The final turbo.json
looked like the following:
{
"$schema": "https://turborepo.com/schema.json",
"tasks": {
"build": {
"dependsOn": ["^check-types"],
"outputs": [".next/**", "!.next/cache/**", "dist/**"],
"env": [
"omitted for security :)"
] ,
"inputs": [
"$TURBO_DEFAULT$",
".env.production.local",
".env.local",
".env.production",
".env"
]
},
"build:prod": {
"dependsOn": ["^check-types"],
"outputs": ["dist/**", ".next/**", "!.next/cache/**"],
"env": [
"omitted for security :)"
] ,
"inputs": [
"$TURBO_DEFAULT$",
".env.development.local",
".env.local",
".env.development",
".env"
]
},
"build:clean": {
"dependsOn": ["^check-types"]
},
"unbuild": {
"dependsOn": [],
"cache": false
},
"test": {
"dependsOn": ["^test"]
},
"check-types": {
"dependsOn": ["^check-types"]
},
"dev": {
"inputs": [
"$TURBO_DEFAULT$",
".env.development.local",
".env.local",
".env.development",
".env"
],
"persistent": true,
"cache": false
}
}
}
With that set up, all that was left was reconfiguring the husky pre-push hook to run turbo commands instead of lerna, and switch build command in Vercel to do the same. Now, when running for instance turbo run check-types
locally it would run through all packages the first time. The second time, all the results are cached. Whenever you change some code, only packages affected by that change are re-run.

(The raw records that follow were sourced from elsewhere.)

/-!
# Euclidean-motion and scaling covariance of the homogeneous annealed Voronoi crossing probability

Helper file of the stub `stub_identification` (S4) of the line `moebius-exact-delaunay-dilation-ward`
for the crux `VoronoiHubFromSmirnov` (stmt-CriticalPhenomena-6433, route `CardyFlipRusso`).  The
identification programme (conformal invariance ⇒ SLE₆ ⇒ Cardy) consumes, as EXACT inputs, the
covariance of the homogeneous annealed crossing probability `homCrossProb R δ` of the definitions
module under the similarities `z ↦ a z + v` of the plane (`a ≠ 0` complex):

  `homCrossProb (R.imageUnivalent h hd hi) δ = homCrossProb R (δ / ‖a‖)` whenever `h z = a z + v`,

i.e. translation invariance (`a = 1`), rotation invariance (`‖a‖ = 1`) and exact dilation
covariance (`a > 0` real: the image rectangle at mesh `δ` is the original at mesh `δ / a`).

Proof.  GEOMETRY (`crossEvent_imageUnivalent_eq_preimage`): with `u = a / ‖a‖` and the Euclidean
motion `τ p = u⁻¹ (p − v/δ)` of CONFIGURATION space one has `τ ((a w + v)/δ) = w / (δ/‖a‖)`, so —
`τ` being an isometry, `infDist (τ p) (τ B) = infDist p B` — the closed black region of the image
rectangle at mesh `δ` for the nuclei `(c₁, c₂)` is the `h`-image of the black region of `R` at mesh
`δ/‖a‖` for the moved nuclei `(τ c₁, τ c₂)`; arcs and closure of the image rectangle are `h`-images
(`arc_imageUnivalent`, `closure_carrier_imageUnivalent`) and `h` is a homeomorphism, so continuum
paths correspond: `crossEvent (h • R) δ = (τ × τ)⁻¹' crossEvent R (δ/‖a‖)`.  PROBABILITY
(`lawBW_preimage_prodMap`): `τ` preserves Lebesgue measure, so by Kingman's mapping theorem
(`IsPoissonPointProcess.mapHomeomorph'`) and Rényi uniqueness (`unique_holds`) the Poisson law
`poissonLaw volume` (a genuine Poisson process: Kingman existence, `isPoissonPointProcess_poissonLaw_volume`)
is `τ`-invariant, hence so is the product law `lawBW volume`; since `c ↦ (τ c₁, τ c₂)` is a
measurable EQUIVALENCE (`mapHomeomorphEquiv`), `(lawBW volume) ((τ × τ)⁻¹' A) = lawBW volume A` for
EVERY set `A` (`MeasurableEquiv.map_apply`) — no measurability of the crossing event (stub S0) is
used.

References: J. F. C. Kingman, *Poisson Processes* (1993), §2.3 Mapping Theorem; G. Last, M. Penrose,
*Lectures on the Poisson Process* (2017), Thm 5.1, Prop. 8.3; I. Benjamini, O. Schramm, Comm. Math.
Phys. 197 (1998), §1 (Euclidean invariance of Voronoi percolation).
-/

noncomputable section

namespace Summit.CriticalPhenomena.CardyFormulaZ2.Cruxes.VoronoiHubFromSmirnov.MoebiusExactDelaunayDilationWard

open scoped Topology ENNReal
open Filter Set MeasureTheory Metric
open Literature.Analysis.FunctionSpaces
open Literature.Probability.RandomPlanarGeometry

/-! ### Geometry: the crossing event of a moved rectangle -/

/-- Continuum paths correspond under a homeomorphism: `σ x` and `σ y` are joined in `σ '' S` iff
`x` and `y` are joined in `S`. -/
theorem joinedIn_image_homeomorph_iff (σ : ℂ ≃ₜ ℂ) (S : Set ℂ) (x y : ℂ) :
    JoinedIn (σ '' S) (σ x) (σ y) ↔ JoinedIn S x y := by
  refine ⟨fun hJ => ?_, fun hJ => hJ.map σ.continuous⟩
  have h := hJ.map σ.symm.continuous
  simpa only [Set.image_image, Homeomorph.symm_apply_apply, Set.image_id'] using h

/-- Transport of the black/white comparison: if `τ (σ w / δ) = w / δ'` for a Euclidean isometry
`τ` of configuration space, then `σ w` is black at mesh `δ` for the nuclei `(B, W)` iff `w` is
black at mesh `δ'` for the moved nuclei `(τ B, τ W)`. -/
theorem black_transport (σ : ℂ ≃ₜ ℂ) (τ : ℂ ≃ᵢ ℂ) (δ δ' : ℝ)
    (hστ : ∀ w, τ (σ w / (δ : ℂ)) = w / (δ' : ℂ)) (B W : Set ℂ) (w : ℂ) :
    infDist (σ w / (δ : ℂ)) B ≤ infDist (σ w / (δ : ℂ)) W ↔
      infDist (w / (δ' : ℂ)) (τ '' B) ≤ infDist (w / (δ' : ℂ)) (τ '' W) := by
  rw [← hστ w, infDist_image τ.isometry, infDist_image τ.isometry]

/-- **The crossing event of a moved rectangle** (pure geometry).  If `h = σ` is a homeomorphism of
the plane and `τ` a Euclidean isometry with `τ (σ w / δ) = w / δ'` for all `w`, then the crossing
event of the image rectangle `h • R` at mesh `δ` is the preimage, under `c ↦ (τ c₁, τ c₂)`, of the
crossing event of `R` at mesh `δ'`. -/
theorem crossEvent_imageUnivalent_eq_preimage (R : ConformalRectangle) (h : ℂ → ℂ)
    (hd : DifferentiableOn ℂ h (closure R.carrier)) (hi : InjOn h (closure R.carrier))
    (σ : ℂ ≃ₜ ℂ) (hσ : ∀ z, h z = σ z) (τ : ℂ ≃ᵢ ℂ) (δ δ' : ℝ)
    (hστ : ∀ w, τ (σ w / (δ : ℂ)) = w / (δ' : ℂ)) :
    crossEvent (R.imageUnivalent h hd hi) δ =
      (fun c => (c.1.mapHomeomorph τ.toHomeomorph, c.2.mapHomeomorph τ.toHomeomorph)) ⁻¹'
        crossEvent R δ' := by
  obtain rfl : h = σ := funext hσ
  ext c
  simp only [crossEvent, mem_setOf_eq, mem_preimage, MarkedDomain.arc_imageUnivalent,
    MarkedDomain.closure_carrier_imageUnivalent, PointConfig.coe_mapHomeomorph,
    IsometryEquiv.coe_toHomeomorph, exists_mem_image]
  have hset : ⇑σ '' closure R.carrier ∩
      {z | infDist (z / (δ : ℂ)) (c.1 : Set ℂ) ≤ infDist (z / (δ : ℂ)) (c.2 : Set ℂ)} =
      ⇑σ '' (closure R.carrier ∩ {z | infDist (z / (δ' : ℂ)) (τ '' (c.1 : Set ℂ)) ≤
        infDist (z / (δ' : ℂ)) (τ '' (c.2 : Set ℂ))}) := by
    rw [← image_inter_preimage]
    congr 1
    ext w
    simp only [mem_inter_iff, mem_preimage, mem_setOf_eq, black_transport σ τ δ δ' hστ]
  rw [hset]
  refine exists_congr fun x => and_congr_right fun _ => exists_congr fun y =>
    and_congr_right fun _ => ?_
  exact joinedIn_image_homeomorph_iff σ _ x y

/-- A homeomorphism that fixes every point acts trivially on configurations. -/
theorem mapHomeomorph_eq_self_of_apply_eq (e : ℂ ≃ₜ ℂ) (he : ∀ x, e x = x) (c : PointConfig ℂ) :
    c.mapHomeomorph e = c := by
  ext x
  rw [PointConfig.mem_mapHomeomorph_iff]
  have hx : e.symm x = x := by
    conv_rhs => rw [← e.apply_symm_apply x]
    exact (he (e.symm x)).symm
  rw [hx]

/-- **Exact dilation covariance of the crossing EVENT** (registered helper of stub S4; pure
geometry, no probability): for real `a > 0`, a configuration pair crosses the dilated rectangle
`a • R` at mesh `δ` iff it crosses `R` at mesh `δ / a` — the events are EQUAL as sets
(`z / δ = (a z) / (a δ)` after the path substitution `z ↦ a z`). -/
theorem crossEvent_imageUnivalent_mul : ∀ (R : ConformalRectangle) (a : ℝ), 0 < a →
    ∀ (δ : ℝ) (hd : DifferentiableOn ℂ (fun z : ℂ => (a : ℂ) * z) (closure R.carrier))
    (hi : InjOn (fun z : ℂ => (a : ℂ) * z) (closure R.carrier)),
      crossEvent (R.imageUnivalent (fun z : ℂ => (a : ℂ) * z) hd hi) δ = crossEvent R (δ / a) := by
  intro R a ha δ hd hi
  have ha' : (a : ℂ) ≠ 0 := Complex.ofReal_ne_zero.2 ha.ne'
  have hστ : ∀ w, (IsometryEquiv.refl ℂ) ((Homeomorph.mulLeft₀ (a : ℂ) ha') w / (δ : ℂ)) =
      w / ((δ / a : ℝ) : ℂ) := by
    intro w
    show (a : ℂ) * w / (δ : ℂ) = w / ((δ / a : ℝ) : ℂ)
    rw [Complex.ofReal_div, div_div_eq_mul_div, mul_comm]
  rw [crossEvent_imageUnivalent_eq_preimage R (fun z : ℂ => (a : ℂ) * z) hd hi
    (Homeomorph.mulLeft₀ (a : ℂ) ha') (fun _ => rfl) (IsometryEquiv.refl ℂ) δ (δ / a) hστ]
  ext c
  simp only [mem_preimage, mapHomeomorph_eq_self_of_apply_eq (IsometryEquiv.refl ℂ).toHomeomorph
    (fun _ => rfl)]

/-! ### Probability: Euclidean invariance of the two-colour Poisson law -/

/-- `poissonLaw volume` IS a Poisson point process of Lebesgue intensity on `ℂ` (Kingman's existence
theorem `existsUnique_isPoissonPointProcess_holds` — Lebesgue measure on `ℂ` is locally finite and
atomless — and `Classical.epsilon_spec`). -/
theorem isPoissonPointProcess_poissonLaw_volume :
    IsPoissonPointProcess volume (poissonLaw (volume : Measure ℂ)) := by
  obtain ⟨P, hP, -⟩ :=
    existsUnique_isPoissonPointProcess_holds (E := ℂ) volume fun x => measure_singleton x
  exact Classical.epsilon_spec (p := fun Q : Measure (PointConfig ℂ) => IsPoissonPointProcess volume Q)
    ⟨P, hP⟩

/-- The two-colour law `lawBW volume` is a probability measure (a theorem, to be invoked with
`haveI`; in particular `homCrossProb R δ ∈ [0, 1]` unconditionally). -/
theorem isProbabilityMeasure_lawBW_volume : IsProbabilityMeasure (lawBW (volume : Measure ℂ)) := by
  haveI := isPoissonPointProcess_poissonLaw_volume.isProbabilityMeasure
  unfold lawBW
  infer_instance

/-- **Euclidean invariance of the Poisson law** (Kingman 1993 §2.3 mapping theorem + Rényi
uniqueness): a Lebesgue-measure-preserving homeomorphism `e` of `ℂ` leaves `poissonLaw volume`
invariant, `(poissonLaw volume).map (c ↦ e c) = poissonLaw volume`. -/
theorem map_mapHomeomorph_poissonLaw_volume (e : ℂ ≃ₜ ℂ)
    (he : MeasurePreserving e (volume : Measure ℂ) volume) :
    (poissonLaw volume).map (PointConfig.mapHomeomorph e) = poissonLaw (volume : Measure ℂ) := by
  have h := isPoissonPointProcess_poissonLaw_volume.mapHomeomorph' e
  rw [he.map_eq] at h
  exact IsPoissonPointProcess.unique_holds h isPoissonPointProcess_poissonLaw_volume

This can (and should) be taken further with remote caching for CI and builds. You can self host a remote cache where the turbo cache is stored between CI runs (and if you want between your teammates), which dramatically speeds up most CI runs. Take for instance dependabot dependency updates, which often only affect a single package somewhere in the monorepo. Instead of running the full suite of type-checks and tests, you will with this only run the type-checks and tests relevant to that package. Since we use Vercel, remote cache is as simple as a toggle in the dashboard, but I’ve heard that it can be a bit complicated to set up yourself and self host.
Results
The first thing I noticed was that Turborepo runs 49 packages in total in our monorepo, while Lerna only ran 29. Some of these were missing a check-types script in some package.json
files, while others were unexplainable. Lerna just did not seem to discover a lot of packages, even with a triple-checked Lerna configuration and the correct scripts available. So the first result is changes in almost half of packages being much more safe. Then came the numbers.

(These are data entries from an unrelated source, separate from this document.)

import Literature.Probability.LatticeModels.SingleSignCrossing
import Literature.Probability.LatticeModels.GoodAboveFromPinning
import HarnessLib

/-!
# Good paths of upper type in the single-sign case (GH2000 Lemma 5.5, Cases 1 and 2)

Topic `Probability/LatticeModels`; theorems only. Georgii–Higuchi, J. Math. Phys. 41 (2000), proof of
Lemma 5.5, Case 1 ("`μ(E⁺_up) = 1`, `μ(E⁻_up) = 0`"): "By the pinning lemma and the positive
correlations of `μ`, with probability at least `(θ/4)²` both `x` and `y` are `+∗`connected off `Δ`
to `I^{+∗}_up(ω̂)` in the second layer, whence `x` and `y` are connected by a `+∗`path in `ω̂` off
`Δ`, which is trivially a `≤∗`path"; Case 2 is the same with `-` paths in the first layer.

In the winding rendition of `NoBadPercolationW`/`GoodAboveFromPinning`: the two pinned walks
(`PinLeft m x`, `PinRightPlus m y` in the layer `ω̂`) end in the unique infinite `∗`-component of
`S⁺(ω̂) ∩ (π_up ∖ Λ_m)` (uniqueness: `ae_singleSign_structure`) and are joined inside it; by
`Percolation.upperType_append` the resulting `+∗`walk of `ω̂` is of upper type, and its sites are
good. The probability bound is positive correlations in the single layer `ω̂`.

* `exists_goodAboveW_of_pins_plus` — deterministic, Case 1 (layer `ω̂`);
* `exists_goodAboveW_of_pins_minus` — deterministic, Case 2 (layer `ω`);
* `le_measureReal_goodAboveW_of_pins_plus` / `_minus` — for `H` large,
  `μ₂(PinLeft)·μ₂(PinRightPlus) - ε ≤ (μ₁ ⊗ μ₂)(A_{x,y})`, resp. with `μ₁` and `-`pins.

## References

* H.-O. Georgii, Y. Higuchi, J. Math. Phys. 41 (2000) 1153–1169, Lemma 5.5, proof, Cases 1–2 (p. 15)
  [GeorgiiHiguchi2000].
-/

noncomputable section

open MeasureTheory Filter SimpleGraph Topology
open Literature.Probability.Percolation
open scoped ENNReal

namespace Literature.Probability.LatticeModels

/-! ### The deterministic step -/

section Det

variable {m : ℕ}

/-- **`PinLeft` unfolded**: a `+∗`walk off `Λ_m` from `x` to a site whose `+∗`cluster in
`S⁺ ∩ (π_up ∖ Λ_m)` is infinite, with axis sites left of `-m`. [cite: GeorgiiHiguchi2000, Lemma 5.2] -/
theorem pinLeft_spec {x : Site 2} {ω : SpinConfig (Site 2)} (h : PinLeft m x ω) :
    ∃ a : Site 2, (siteCluster zdStarGraph (spinSites 1 ω ∩ (halfPlane 0 \ ↑(box 2 m))) a).Infinite ∧
      ∃ W : zdStarGraph.Walk x a, ∀ z ∈ W.support, ω z = 1 ∧ z ∉ box 2 m ∧ (z 1 = 0 → z 0 < -(m : ℤ)) := by
  obtain ⟨a, ha, W, hW⟩ := h
  exact ⟨a, ha.mono (siteCluster_mono (pinU_subset ω) a), W, hW⟩

/-- **Case 1, deterministic**: two `+∗`pinnings in the layer `ω̂` and uniqueness of the infinite
`∗`-component of `S⁺(ω̂) ∩ (π_up ∖ Λ_m)` give a good walk of upper type. [cite: GeorgiiHiguchi2000, Lemma 5.5 (proof, Case 1)] -/
theorem exists_goodAboveW_of_pins_plus (hm : 1 ≤ m) {x y : Site 2} (hy1 : y 1 = 0)
    {p : SpinConfig (Site 2) × SpinConfig (Site 2)}
    (huq : ∀ x₁ x₂, (siteCluster zdStarGraph (spinSites 1 p.2 ∩ (halfPlane 0 \ ↑(box 2 m))) x₁).Infinite →
      (siteCluster zdStarGraph (spinSites 1 p.2 ∩ (halfPlane 0 \ ↑(box 2 m))) x₂).Infinite →
        x₂ ∈ siteCluster zdStarGraph (spinSites 1 p.2 ∩ (halfPlane 0 \ ↑(box 2 m))) x₁)
    (hL : PinLeft m x p.2) (hR : PinRightPlus m y p.2) : ∃ H, GoodAboveW m H x y p := by
  classical
  obtain ⟨a, ha, Wx, hWx⟩ := pinLeft_spec hL
  obtain ⟨b, hb, Wy, hWy⟩ := pinRightPlus_spec hR
  have haself : a ∈ siteCluster zdStarGraph (spinSites 1 p.2 ∩ (halfPlane 0 \ ↑(box 2 m))) a :=
    (mem_siteCluster_self_iff _ _ _).2 ha.nonempty.some_mem.1
  obtain ⟨q, hq⟩ := exists_walk_of_mem_siteCluster haself (huq a b ha hb)
  set α := Wx.append (q.append Wy.reverse) with hα
  obtain ⟨H, hH⟩ := exists_box_of_list α.support
  have hU : UpperType m α :=
    upperType_append hm Wx q Wy (fun z hz => (hWx z hz).2)
      (fun z hz => ⟨(hq z hz).2.1, fun h => (hq z hz).2.2 (Finset.mem_coe.2 h)⟩) (fun z hz => (hWy z hz).2) hy1
  refine ⟨H, α, hU, fun z hz => ⟨?_, hH z hz⟩⟩
  have hz1 : p.2 z = 1 := by
    rw [hα, Walk.mem_support_append_iff, Walk.mem_support_append_iff, Walk.support_reverse, List.mem_reverse] at hz
    rcases hz with hz | hz | hz
    · exact (hWx z hz).1
    · exact (hq z hz).1
    · exact (hWy z hz).1
  rw [mem_spinSites_badConfig]
  rintro ⟨-, h2⟩
  rw [hz1] at h2
  exact absurd h2 (by decide)

/-- **Case 2, deterministic**: two `-∗`pinnings in the layer `ω` and uniqueness of the infinite
`∗`-component of `S⁻(ω) ∩ (π_up ∖ Λ_m)` give a good walk of upper type. [cite: GeorgiiHiguchi2000, Lemma 5.5 (proof, Case 2)] -/
theorem exists_goodAboveW_of_pins_minus (hm : 1 ≤ m) {x y : Site 2} (hy1 : y 1 = 0)
    {p : SpinConfig (Site 2) × SpinConfig (Site 2)}
    (huq : ∀ x₁ x₂, (siteCluster zdStarGraph (spinSites (-1) p.1 ∩ (halfPlane 0 \ ↑(box 2 m))) x₁).Infinite →
      (siteCluster zdStarGraph (spinSites (-1) p.1 ∩ (halfPlane 0 \ ↑(box 2 m))) x₂).Infinite →
        x₂ ∈ siteCluster zdStarGraph (spinSites (-1) p.1 ∩ (halfPlane 0 \ ↑(box 2 m))) x₁)
    (hL : PinLeft m x (-p.1)) (hR : PinRightMinus m y p.1) : ∃ H, GoodAboveW m H x y p := by
  classical
  obtain ⟨a, ha, Wx, hWx⟩ := pinLeft_neg_spec hL
  obtain ⟨b, hb, Wy, hWy⟩ := pinRightMinus_spec hR
  have haself : a ∈ siteCluster zdStarGraph (spinSites (-1) p.1 ∩ (halfPlane 0 \ ↑(box 2 m))) a :=
    (mem_siteCluster_self_iff _ _ _).2 ha.nonempty.some_mem.1
  obtain ⟨q, hq⟩ := exists_walk_of_mem_siteCluster haself (huq a b ha hb)
  set α := Wx.append (q.append Wy.reverse) with hα
  obtain ⟨H, hH⟩ := exists_box_of_list α.support
  have hU : UpperType m α :=
    upperType_append hm Wx q Wy (fun z hz => (hWx z hz).2)
      (fun z hz => ⟨(hq z hz).2.1, fun h => (hq z hz).2.2 (Finset.mem_coe.2 h)⟩) (fun z hz => (hWy z hz).2) hy1
  refine ⟨H, α, hU, fun z hz => ⟨?_, hH z hz⟩⟩
  have hz1 : p.1 z = -1 := by
    rw [hα, Walk.mem_support_append_iff, Walk.mem_support_append_iff, Walk.support_reverse, List.mem_reverse] at hz
    rcases hz with hz | hz | hz
    · exact (hWx z hz).1
    · exact (hq z hz).1
    · exact (hWy z hz).1
  rw [mem_spinSites_badConfig]
  rintro ⟨h1, -⟩
  rw [hz1] at h1
  exact absurd h1 (by decide)

end Det

/-! ### The probability bounds -/

section Prob

variable {β : ℝ} {μ₁ μ₂ : Measure (SpinConfig (Site 2))}

/-- From an almost sure inclusion into the union of the increasing events `A_{x,y}(H)`, a lower bound
for `A_{x,y}(H)` eventually. [folklore] -/
theorem exists_goodAboveW_eventually_ge (ν : Measure (SpinConfig (Site 2) × SpinConfig (Site 2))) [IsFiniteMeasure ν]
    (m : ℕ) (x y : Site 2) {E : Set (SpinConfig (Site 2) × SpinConfig (Site 2))} {c : ℝ} (hc : c ≤ ν.real E)
    (hincl : ∀ᵐ p ∂ν, p ∈ E → ∃ H, GoodAboveW m H x y p) {ε : ℝ} (hε : 0 < ε) :
    ∃ H₀ : ℕ, ∀ H, H₀ ≤ H → c - ε ≤ ν.real {p | GoodAboveW m H x y p} := by
  set G : ℕ → Set (SpinConfig (Site 2) × SpinConfig (Site 2)) := fun H => {p | GoodAboveW m H x y p} with hG
  have hmono : Monotone G := by
    intro H H' hHH' p ⟨α, hU, hα⟩
    exact ⟨α, hU, fun z hz => ⟨(hα z hz).1, box_mono 2 hHH' (hα z hz).2⟩⟩
  have hlim : Tendsto (fun H => ν (G H)) atTop (𝓝 (ν (⋃ H, G H))) := tendsto_measure_iUnion_atTop hmono
  have hlim' : Tendsto (fun H => ν.real (G H)) atTop (𝓝 ((ν (⋃ H, G H)).toReal)) :=
    (ENNReal.tendsto_toReal (measure_ne_top _ _)).comp hlim
  have hge : c ≤ (ν (⋃ H, G H)).toReal := by
    refine hc.trans ?_
    rw [measureReal_def]
    refine ENNReal.toReal_mono (measure_ne_top _ _) (measure_mono_ae ?_)
    filter_upwards [hincl] with p hp hpE
    obtain ⟨H, hH⟩ := hp hpE
    exact Set.mem_iUnion.2 ⟨H, hH⟩
  have hev := hlim'.eventually (Ioi_mem_nhds (show (ν (⋃ H, G H)).toReal - ε < (ν (⋃ H, G H)).toReal by linarith))
  obtain ⟨H₀, hH₀⟩ := eventually_atTop.1 hev
  exact ⟨H₀, fun H hH => by
    have h' : (ν (⋃ H, G H)).toReal - ε < ν.real (G H) := hH₀ H hH
    linarith⟩

/-- **Case 1 bound**: for `β ≥ 0`, `μ₁ ∈ 𝒢(β, 0)` and a tail-trivial `μ₂ ∈ 𝒢(β, 0)` under which the
infinite `∗`-component of `S⁺ ∩ (π_up ∖ Λ_m)` is almost surely unique, an axis site `y` and any `x`:
`μ₂(PinLeft m x) μ₂(PinRightPlus m y) - ε ≤ (μ₁ ⊗ μ₂)(A_{x,y}(H))` for `H` large. [cite: GeorgiiHiguchi2000, Lemma 5.5 (proof, Case 1)] -/
theorem le_measureReal_goodAboveW_of_pins_plus (hβ : 0 ≤ β) (hμ₁ : μ₁ ∈ isingGibbsMeasures 2 β 0)
    (hμ₂ : μ₂ ∈ isingGibbsMeasures 2 β 0) (hμ₂t : IsTailTrivial μ₂) {m : ℕ} (hm : 1 ≤ m)
    (huq : ∀ᵐ ω ∂μ₂, ∀ x₁ x₂, (siteCluster zdStarGraph (spinSites 1 ω ∩ (halfPlane 0 \ ↑(box 2 m))) x₁).Infinite →
      (siteCluster zdStarGraph (spinSites 1 ω ∩ (halfPlane 0 \ ↑(box 2 m))) x₂).Infinite →
        x₂ ∈ siteCluster zdStarGraph (spinSites 1 ω ∩ (halfPlane 0 \ ↑(box 2 m))) x₁)
    (x y : Site 2) (hy1 : y 1 = 0) {cx cy : ℝ} (hcy : 0 ≤ cy)
    (hpx : cx ≤ μ₂.real {ω | PinLeft m x ω}) (hpy : cy ≤ μ₂.real {ω | PinRightPlus m y ω}) {ε : ℝ} (hε : 0 < ε) :
    ∃ H₀ : ℕ, ∀ H, H₀ ≤ H → cx * cy - ε ≤ (μ₁.prod μ₂).real {p | GoodAboveW m H x y p} := by
  classical
  have hμ₁G : IsGibbsMeasure (isingSpecification (zdGraph 2) β 0) μ₁ := hμ₁
  have hμ₂G : IsGibbsMeasure (isingSpecification (zdGraph 2) β 0) μ₂ := hμ₂
  haveI := hμ₁G.isProbabilityMeasure
  haveI := hμ₂G.isProbabilityMeasure
  set D : Set (SpinConfig (Site 2)) := {ω | PinLeft m x ω} with hD
  set E : Set (SpinConfig (Site 2)) := {ω | PinRightPlus m y ω} with hE
  have hDm : MeasurableSet D := measurableSet_pinLeft (m := m) x
  have hEm : MeasurableSet E := measurableSet_pinRightPlus (m := m) y
  have hDup : IsUpperSet D := fun ω ω' hle hω => pinLeft_mono hle hω
  have hEup : IsUpperSet E := fun ω ω' hle hω => pinRightPlus_mono hle hω
  have hfkg := measureReal_inter_ge_mul_of_isUpperSet hβ hμ₂ hμ₂t hDup hEup hDm hEm
  have hc : cx * cy ≤ (μ₁.prod μ₂).real (Set.univ ×ˢ (D ∩ E)) := by
    rw [measureReal_def, Measure.prod_prod, measure_univ, one_mul, ← measureReal_def]
    exact (mul_le_mul hpx hpy hcy measureReal_nonneg).trans hfkg
  refine exists_goodAboveW_eventually_ge _ m x y hc ?_ hε
  have hae := (Measure.quasiMeasurePreserving_snd (μ := μ₁) (ν := μ₂)).ae huq
  filter_upwards [hae] with p hp hpE
  simp only [Set.mem_prod, Set.mem_univ, true_and, Set.mem_inter_iff] at hpE
  exact exists_goodAboveW_of_pins_plus hm hy1 hp hpE.1 hpE.2

/-- **Case 2 bound**: for `β ≥ 0`, a tail-trivial `μ₁ ∈ 𝒢(β, 0)` under which the infinite
`∗`-component of `S⁻ ∩ (π_up ∖ Λ_m)` is almost surely unique, `μ₂ ∈ 𝒢(β, 0)`, an axis site `y` and
any `x`: `μ₁(PinLeft m x (-·)) μ₁(PinRightMinus m y) - ε ≤ (μ₁ ⊗ μ₂)(A_{x,y}(H))` for `H` large. [cite: GeorgiiHiguchi2000, Lemma 5.5 (proof, Case 2)] -/
theorem le_measureReal_goodAboveW_of_pins_minus (hβ : 0 ≤ β) (hμ₁ : μ₁ ∈ isingGibbsMeasures 2 β 0)
    (hμ₁t : IsTailTrivial μ₁) (hμ₂ : μ₂ ∈ isingGibbsMeasures 2 β 0) {m : ℕ} (hm : 1 ≤ m)
    (huq : ∀ᵐ ω ∂μ₁, ∀ x₁ x₂, (siteCluster zdStarGraph (spinSites (-1) ω ∩ (halfPlane 0 \ ↑(box 2 m))) x₁).Infinite →
      (siteCluster zdStarGraph (spinSites (-1) ω ∩ (halfPlane 0 \ ↑(box 2 m))) x₂).Infinite →
        x₂ ∈ siteCluster zdStarGraph (spinSites (-1) ω ∩ (halfPlane 0 \ ↑(box 2 m))) x₁)
    (x y : Site 2) (hy1 : y 1 = 0) {cx cy : ℝ} (hcy : 0 ≤ cy)
    (hpx : cx ≤ μ₁.real {ω | PinLeft m x (-ω)}) (hpy : cy ≤ μ₁.real {ω | PinRightMinus m y ω}) {ε : ℝ} (hε : 0 < ε) :
    ∃ H₀ : ℕ, ∀ H, H₀ ≤ H → cx * cy - ε ≤ (μ₁.prod μ₂).real {p | GoodAboveW m H x y p} := by
  classical
  have hμ₁G : IsGibbsMeasure (isingSpecification (zdGraph 2) β 0) μ₁ := hμ₁
  have hμ₂G : IsGibbsMeasure (isingSpecification (zdGraph 2) β 0) μ₂ := hμ₂
  haveI := hμ₁G.isProbabilityMeasure
  haveI := hμ₂G.isProbabilityMeasure
  set D : Set (SpinConfig (Site 2)) := {ω | PinLeft m x (-ω)} with hD
  set E : Set (SpinConfig (Site 2)) := {ω | PinRightMinus m y ω} with hE
  have hDm : MeasurableSet D := measurableSet_pinLeft_neg (m := m) x
  have hEm : MeasurableSet E := measurableSet_pinRightMinus (m := m) y
  have hDlow : IsLowerSet D := fun ω ω' hle hω => pinLeft_mono (fun z => units_neg_le_neg (hle z)) hω
  have hElow : IsLowerSet E := fun ω ω' hle hω => pinRightMinus_anti hle hω
  have hfkg := measureReal_inter_ge_mul_of_isLowerSet hβ hμ₁ hμ₁t hDlow hElow hDm hEm
  have hc : cx * cy ≤ (μ₁.prod μ₂).real ((D ∩ E) ×ˢ Set.univ) := by
    rw [measureReal_def, Measure.prod_prod, measure_univ, mul_one, ← measureReal_def]
    exact (mul_le_mul hpx hpy hcy measureReal_nonneg).trans hfkg
  refine exists_goodAboveW_eventually_ge _ m x y hc ?_ hε
  have hae := (Measure.quasiMeasurePreserving_fst (μ := μ₁) (ν := μ₂)).ae huq
  filter_upwards [hae] with p hp hpE
  simp only [Set.mem_prod, Set.mem_univ, and_true, Set.mem_inter_iff] at hpE
  exact exists_goodAboveW_of_pins_minus hm hy1 hp hpE.1 hpE.2

end Prob

end Literature.Probability.LatticeModels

When changing code isolated to our Next.js app, these are the pre-push results running locally:
- Before:
64.23s
- After:
6.834s
As for CI, Next.js site changes only reduced from 6min to 5min, as webpack remains the big bottleneck there (and type checks are not run at all there yet). However, when the Next.js site is not changed — as is the case with dependabot upgrades — the time is reduced to 1min on average. And if you’ve ever used dependabot or similar Github integrations, you know that these are quite plentiful.
So in the end, we have a fixed dependency graph, faster dependency installations and much faster type checks and builds. Tidier, safer, faster.